### TASK PROMPT
Please write out exactly, and only, the lines from the first in the material below to the line containing "P.γ * ε₁ ≤ 1)", both included.

####

/-! ## §3 The V half-slot -/

/-- **The ledger step across the V half-slot of phase `j` for the true solution** (indices swapped: the cut-offs read `x₀`, the
fibres are `k₁ = n`, `Φ = shearMap 1 0 (amp U_j γ)`, `t₀ = tStart (j + 1)`, `t₁ = tStart (j+1)`; otherwise as the H version) (both strip families; abstract per-fibre
data, keep-form input commutators, cross-term and zone bounds as named inputs).  Data: the profile derivative `Q = U_j′`;
slot-lemma cut-offs `X̃^σ = Xs^σ` (derivative profiles `Xsd^σ`, `|X̃^σ| ≤ 1`, `|X̃^σ′| ≤ C₁`, `|X̃^σ″| ≤ C₂`, flatness
`|U_j′ − σ| ≤ ε₁` wherever `X̃^σ ≠ 0` or `X̃^σ′ ≠ 0`, `γε₁ ≤ 1`, and `X̃⁺² + X̃⁻² ≤ 1`); un-gauging cut-offs `X^σ` with
`X^σ·X̃^σ = X^σ`; a zero profile `Z`; a classical cascade scalar `w` on `[0,1)`; the old symbol `μ` (`|μ| ≤ 1`), the new symbol
`m` (`|m| ≤ M`); the per-fibre un-gauging estimates `hfib^σ` (constants `A_σ, C_σ`); the keep-form commutator bounds
`hcp, hcm` of `X̃^±` against `μ(D)` (constants `E_±`, the shape of `…K1Slot.sqrt_add_sq_symbol_mul_le_of_partition`); a bound
`c₁` on the `m²`-weighted cross term of `X⁺w(t₁)` and `X⁻w(t₁)`; and a zone bound `ζ`:
`Σ m²|𝓕(w t₁)|² ≤ Σ m²|𝓕((X⁺+X⁻)(x₀) w t₁)|² + ζ`.  Then, with `t₀ = tStart (j + 1)`, `t₁ = tStart (j+1)`,
`E_slot = 2κ·tHalf j·C₂ + 4C₁√(κ·tHalf j/2) + √(γε₁(5 + 6C₁²κ·tHalf j))`, `e_σ = E_slot + A_σ + √(2C_σ)`:
`Σ m²|𝓕(w t₁)|² ≤ (√Σ μ²|𝓕(w t₀)|² + (√(E₊²+E₋²) + √(e₊²+e₋²))·‖w t₀‖)² + 2c₁ + ζ` — the hypothesis `hstepV` of
`…K1Ledger.highModeConcentration_of_ledger` at phase `j`.
[cite: BedrossianCotiZelati2017, §2] [cite: Grafakos2014, Prop. 3.1.2 (5) and Prop. 3.2.7 (3)] -/
theorem ledger_step_V (hγ : 0 ≤ P.γ) (hδ₀ : 0 < P.δ₀) (hd : 0 < P.d) (j : ℕ)
    (Q : ShearProfile) (hQ : ∀ y, Q y = deriv (P.U j) y)
    (Xsp Xspd Xp Xsm Xsmd Xm Z : ShearProfile) (hXspd : ∀ y, Xspd y = deriv Xsp y) (hXsmd : ∀ y, Xsmd y = deriv Xsm y)
    {κ ε₁ C₁ C₂ : ℝ} (hκ : 0 ≤ κ) (hε₁ : 0 ≤ ε₁) (hγε : P.γ * ε₁ ≤ 1)
    (hXsp1 : ∀ y, |Xsp y| ≤ 1) (hXsm1 : ∀ y, |Xsm y| ≤ 1) (hpart : ∀ y, Xsp y ^ 2 + Xsm y ^ 2 ≤ 1)
    (hC₁p : ∀ y, |Xspd y| ≤ C₁) (hC₁m : ∀ y, |Xsmd y| ≤ C₁)
    (hC₂p : ∀ y, |deriv Xspd y| ≤ C₂) (hC₂m : ∀ y, |deriv Xsmd y| ≤ C₂)
    (hflat_p : ∀ y, Xsp y ≠ 0 ∨ Xspd y ≠ 0 → |Q y - 1| ≤ ε₁)
    (hflat_m : ∀ y, Xsm y ≠ 0 ∨ Xsmd y ≠ 0 → |Q y - (-1)| ≤ ε₁)
    (hXXs_p : ∀ y, Xp y * Xsp y = Xp y) (hXXs_m : ∀ y, Xm y * Xsm y = Xm y) (hZ : ∀ y, Z y = 0)
    {w : ℝ → UnitAddTorus (Fin 2) → ℝ} (hw : FluidPDE.Torus.IsClassicalScalarTransportOn (Ico 0 1) κ P.field w)
    {μ m : (Fin 2 → ℤ) → ℝ} (hμ1 : ∀ k, |μ k| ≤ 1) {M : ℝ} (hmM : ∀ k, |m k| ≤ M)
    {Ap Cp Am Cm : ℝ} (hAp : 0 ≤ Ap) (hCp : 0 ≤ Cp) (hAm : 0 ≤ Am) (hCm : 0 ≤ Cm)
    (hfib_p : ∀ n : ℤ, ∀ G : UnitAddTorus (Fin 2) → ℂ, IsSmooth G → (∀ k, mFourierCoeff G k ≠ 0 → k 1 = n) →
      ∑' k, m k ^ 2 * ‖mFourierCoeff (fun x => ((Xp.onCircle (x 0) : ℂ) + Z.onCircle (x 0)) *
          G (shearMap 1 0 (amp ⟨P.U j, P.U_periodic j, P.contDiff_U (P.δ_pos hδ₀ hd j)⟩ P.γ) x)) k‖ ^ 2 ≤
        (Real.sqrt (∑' k, μ k ^ 2 * ‖mFourierCoeff G k‖ ^ 2) + Ap * Real.sqrt (∫ x, ‖G x‖ ^ 2)) ^ 2 +
          2 * Cp * ∫ x, ‖G x‖ ^ 2)
    (hfib_m : ∀ n : ℤ, ∀ G : UnitAddTorus (Fin 2) → ℂ, IsSmooth G → (∀ k, mFourierCoeff G k ≠ 0 → k 1 = n) →
      ∑' k, m k ^ 2 * ‖mFourierCoeff (fun x => ((Xm.onCircle (x 0) : ℂ) + Z.onCircle (x 0)) *
          G (shearMap 1 0 (amp ⟨P.U j, P.U_periodic j, P.contDiff_U (P.δ_pos hδ₀ hd j)⟩ P.γ) x)) k‖ ^ 2 ≤
        (Real.sqrt (∑' k, μ k ^ 2 * ‖mFourierCoeff G k‖ ^ 2) + Am * Real.sqrt (∫ x, ‖G x‖ ^ 2)) ^ 2 +
          2 * Cm * ∫ x, ‖G x‖ ^ 2)
    {Ep Em : ℝ} (hEp : 0 ≤ Ep) (hEm : 0 ≤ Em)
    (hcp : Real.sqrt (∑' k, μ k ^ 2 * ‖mFourierCoeff (fun x => (Xsp.onCircle (x 0) : ℂ) * (w (tStart j + tHalf j) x : ℂ)) k‖ ^ 2) ≤
      Real.sqrt (∫ x, ‖(Xsp.onCircle (x 0) : ℂ) *
          fourierSynth (fun k => (μ k : ℂ) * mFourierCoeff (fun x => (w (tStart j + tHalf j) x : ℂ)) k) x‖ ^ 2) +
        Ep * Real.sqrt (∫ x, ‖(w (tStart j + tHalf j) x : ℂ)‖ ^ 2))
    (hcm : Real.sqrt (∑' k, μ k ^ 2 * ‖mFourierCoeff (fun x => (Xsm.onCircle (x 0) : ℂ) * (w (tStart j + tHalf j) x : ℂ)) k‖ ^ 2) ≤
      Real.sqrt (∫ x, ‖(Xsm.onCircle (x 0) : ℂ) *
          fourierSynth (fun k => (μ k : ℂ) * mFourierCoeff (fun x => (w (tStart j + tHalf j) x : ℂ)) k) x‖ ^ 2) +
        Em * Real.sqrt (∫ x, ‖(w (tStart j + tHalf j) x : ℂ)‖ ^ 2))
    {c₁ : ℝ} (hcross : ‖∑' k, ((m k ^ 2 : ℝ) : ℂ) *
        mFourierCoeff (fun x => ((Xp.onCircle (x 0) * w (tStart (j + 1)) x : ℝ) : ℂ)) k *
          conj (mFourierCoeff (fun x => ((Xm.onCircle (x 0) * w (tStart (j + 1)) x : ℝ) : ℂ)) k)‖ ≤ c₁)
    {ζ : ℝ} (hzone : ∑' k, m k ^ 2 * ‖mFourierCoeff (fun x => (w (tStart (j + 1)) x : ℂ)) k‖ ^ 2 ≤
      ∑' k, m k ^ 2 * ‖mFourierCoeff (fun x =>
          (((Xp.onCircle (x 0) + Xm.onCircle (x 0)) * w (tStart (j + 1)) x : ℝ) : ℂ)) k‖ ^ 2 + ζ) :
    ∑' k, m k ^ 2 * ‖mFourierCoeff (fun x => (w (tStart (j + 1)) x : ℂ)) k‖ ^ 2 ≤
      (Real.sqrt (∑' k, μ k ^ 2 * ‖mFourierCoeff (fun x => (w (tStart j + tHalf j) x : ℂ)) k‖ ^ 2) +
          (Real.sqrt (Ep ^ 2 + Em ^ 2) +
              Real.sqrt ((2 * κ * tHalf j * C₂ + 4 * C₁ * Real.sqrt (κ * tHalf j / 2) +
                    Real.sqrt (P.γ * ε₁ * (5 + 6 * C₁ ^ 2 * κ * tHalf j)) + Ap + Real.sqrt (2 * Cp)) ^ 2 +
                (2 * κ * tHalf j * C₂ + 4 * C₁ * Real.sqrt (κ * tHalf j / 2) +
                    Real.sqrt (P.γ * ε₁ * (5 + 6 * C₁ ^ 2 * κ * tHalf j)) + Am + Real.sqrt (2 * Cm)) ^ 2)) *
            Real.sqrt (FluidPDE.Torus.scalarL2Sq (w (tStart j + tHalf j)))) ^ 2 +
        2 * c₁ + ζ := by
  set t₀ : ℝ := tStart j + tHalf j with ht₀
  set t₁ : ℝ := tStart (j + 1) with ht₁
  set Es : ℝ := 2 * κ * tHalf j * C₂ + 4 * C₁ * Real.sqrt (κ * tHalf j / 2) +
    Real.sqrt (P.γ * ε₁ * (5 + 6 * C₁ ^ 2 * κ * tHalf j)) with hEs
  have hC₁0 : 0 ≤ C₁ := (abs_nonneg _).trans (hC₁p 0)
  have hC₂0 : 0 ≤ C₂ := (abs_nonneg _).trans (hC₂p 0)
  have htH := tHalf_pos j
  have hEs0 : 0 ≤ Es := by rw [hEs]; positivity
  -- times and slices
  have ht₀mem : t₀ ∈ Ico (0 : ℝ) 1 := ⟨by rw [ht₀]; linarith [tStart_nonneg j], tStart_add_tHalf_lt_one j⟩
  have ht₁mem : t₁ ∈ Ico (0 : ℝ) 1 := ⟨tStart_nonneg (j + 1), tStart_lt_one (j + 1)⟩
  have hw₀ : IsSmooth (w t₀) := hw.smooth_scalar.isSmooth_slice ht₀mem
  have hw₁ : IsSmooth (w t₁) := hw.smooth_scalar.isSmooth_slice ht₁mem
  -- (1) the two tracked-family steps
  have hOp := sqrt_tsum_symbol_sq_family_step_V P hγ hδ₀ hd j Q Xsp Xspd hQ hXspd (σ := 1) hκ hε₁ hγε hXsp1 hC₁p hC₂p
    hflat_p Xp Z hXXs_p hZ hw hμ1 hmM hAp hCp hfib_p
  have hOm := sqrt_tsum_symbol_sq_family_step_V P hγ hδ₀ hd j Q Xsm Xsmd hQ hXsmd (σ := -1) hκ hε₁ hγε hXsm1 hC₁m hC₂m
    hflat_m Xm Z hXXs_m hZ hw hμ1 hmM hAm hCm hfib_m
  rw [← hEs] at hOp hOm
  -- (2) the input split
  set F : UnitAddTorus (Fin 2) → ℂ := fun x => (w t₀ x : ℂ) with hF
  have hFc : Continuous F := continuous_ofReal.comp hw₀.continuous
  have hFs : Summable fun k => ‖mFourierCoeff F k‖ := hw₀.ofReal_comp.rapidDecay_mFourierCoeff.summable_norm
  have hΘp : Continuous fun x : UnitAddTorus (Fin 2) => (Xsp.onCircle (x 0) : ℂ) :=
    continuous_ofReal.comp (isSmooth_onCircle_comp' Xsp 0).continuous
  have hΘm : Continuous fun x : UnitAddTorus (Fin 2) => (Xsm.onCircle (x 0) : ℂ) :=
    continuous_ofReal.comp (isSmooth_onCircle_comp' Xsm 0).continuous
  have hpart' : ∀ x : UnitAddTorus (Fin 2), ‖(Xsp.onCircle (x 0) : ℂ)‖ ^ 2 + ‖(Xsm.onCircle (x 0) : ℂ)‖ ^ 2 ≤ 1 :=
    fun x => norm_sq_onCircle_add_le hpart (x 0)
  have hsplit := sqrt_add_sq_symbol_mul_le_of_partition (F := F) hFs hΘp hΘm hpart' hμ1 hEp hEm hcp hcm
  -- identify the pieces of the split with the inputs of the family steps
  have hFp : (fun x : UnitAddTorus (Fin 2) => (Xsp.onCircle (x 0) : ℂ) * F x) =
      fun x => ((Xsp.onCircle (x 0) * w t₀ x : ℝ) : ℂ) := by
    funext x; simp only [hF, Complex.ofReal_mul]
  have hFm : (fun x : UnitAddTorus (Fin 2) => (Xsm.onCircle (x 0) : ℂ) * F x) =
      fun x => ((Xsm.onCircle (x 0) * w t₀ x : ℝ) : ℂ) := by
    funext x; simp only [hF, Complex.ofReal_mul]
  have hFL2 : ∫ x, ‖F x‖ ^ 2 = FluidPDE.Torus.scalarL2Sq (w t₀) := by
    unfold FluidPDE.Torus.scalarL2Sq
    refine integral_congr_ae (ae_of_all _ fun x => ?_)
    simp only [hF, Complex.norm_real, Real.norm_eq_abs, sq_abs]
  rw [hFp, hFm, hFL2] at hsplit
  -- (3) recombination of the two outputs
  have hPc : Continuous fun x : UnitAddTorus (Fin 2) => ((Xp.onCircle (x 0) * w t₁ x : ℝ) : ℂ) :=
    continuous_ofReal.comp ((isSmooth_onCircle_comp' Xp 0).continuous.mul hw₁.continuous)
  have hQc : Continuous fun x : UnitAddTorus (Fin 2) => ((Xm.onCircle (x 0) * w t₁ x : ℝ) : ℂ) :=
    continuous_ofReal.comp ((isSmooth_onCircle_comp' Xm 0).continuous.mul hw₁.continuous)
  have hrec := tsum_symbol_sq_add_le_of_bounds hPc hQc hmM hOp hOm hcross
  have hsum : (fun x : UnitAddTorus (Fin 2) => ((Xp.onCircle (x 0) * w t₁ x : ℝ) : ℂ) + ((Xm.onCircle (x 0) * w t₁ x : ℝ) : ℂ)) =
      fun x => (((Xp.onCircle (x 0) + Xm.onCircle (x 0)) * w t₁ x : ℝ) : ℂ) := by
    funext x; push_cast; ring
  rw [hsum] at hrec
  -- (4)+(5) zone bound and arithmetic
  set W : ℝ := Real.sqrt (FluidPDE.Torus.scalarL2Sq (w t₀)) with hW
  exact sq_step_of_family_bounds (K1Ledger.tsum_symbol_sq_nonneg' _ _) (K1Ledger.tsum_symbol_sq_nonneg' _ _)
    (Real.sqrt_nonneg _) hsplit hrec hzone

####

### EXPECTED ANSWER
/-! ## §3 The V half-slot -/

/-- **The ledger step across the V half-slot of phase `j` for the true solution** (indices swapped: the cut-offs read `x₀`, the
fibres are `k₁ = n`, `Φ = shearMap 1 0 (amp U_j γ)`, `t₀ = tStart (j + 1)`, `t₁ = tStart (j+1)`; otherwise as the H version) (both strip families; abstract per-fibre
data, keep-form input commutators, cross-term and zone bounds as named inputs).  Data: the profile derivative `Q = U_j′`;
slot-lemma cut-offs `X̃^σ = Xs^σ` (derivative profiles `Xsd^σ`, `|X̃^σ| ≤ 1`, `|X̃^σ′| ≤ C₁`, `|X̃^σ″| ≤ C₂`, flatness
`|U_j′ − σ| ≤ ε₁` wherever `X̃^σ ≠ 0` or `X̃^σ′ ≠ 0`, `γε₁ ≤ 1`, and `X̃⁺² + X̃⁻² ≤ 1`); un-gauging cut-offs `X^σ` with
`X^σ·X̃^σ = X^σ`; a zero profile `Z`; a classical cascade scalar `w` on `[0,1)`; the old symbol `μ` (`|μ| ≤ 1`), the new symbol
`m` (`|m| ≤ M`); the per-fibre un-gauging estimates `hfib^σ` (constants `A_σ, C_σ`); the keep-form commutator bounds
`hcp, hcm` of `X̃^±` against `μ(D)` (constants `E_±`, the shape of `…K1Slot.sqrt_add_sq_symbol_mul_le_of_partition`); a bound
`c₁` on the `m²`-weighted cross term of `X⁺w(t₁)` and `X⁻w(t₁)`; and a zone bound `ζ`:
`Σ m²|𝓕(w t₁)|² ≤ Σ m²|𝓕((X⁺+X⁻)(x₀) w t₁)|² + ζ`.  Then, with `t₀ = tStart (j + 1)`, `t₁ = tStart (j+1)`,
`E_slot = 2κ·tHalf j·C₂ + 4C₁√(κ·tHalf j/2) + √(γε₁(5 + 6C₁²κ·tHalf j))`, `e_σ = E_slot + A_σ + √(2C_σ)`:
`Σ m²|𝓕(w t₁)|² ≤ (√Σ μ²|𝓕(w t₀)|² + (√(E₊²+E₋²) + √(e₊²+e₋²))·‖w t₀‖)² + 2c₁ + ζ` — the hypothesis `hstepV` of
`…K1Ledger.highModeConcentration_of_ledger` at phase `j`.
[cite: BedrossianCotiZelati2017, §2] [cite: Grafakos2014, Prop. 3.1.2 (5) and Prop. 3.2.7 (3)] -/
theorem ledger_step_V (hγ : 0 ≤ P.γ) (hδ₀ : 0 < P.δ₀) (hd : 0 < P.d) (j : ℕ)
    (Q : ShearProfile) (hQ : ∀ y, Q y = deriv (P.U j) y)
    (Xsp Xspd Xp Xsm Xsmd Xm Z : ShearProfile) (hXspd : ∀ y, Xspd y = deriv Xsp y) (hXsmd : ∀ y, Xsmd y = deriv Xsm y)
    {κ ε₁ C₁ C₂ : ℝ} (hκ : 0 ≤ κ) (hε₁ : 0 ≤ ε₁) (hγε : P.γ * ε₁ ≤ 1)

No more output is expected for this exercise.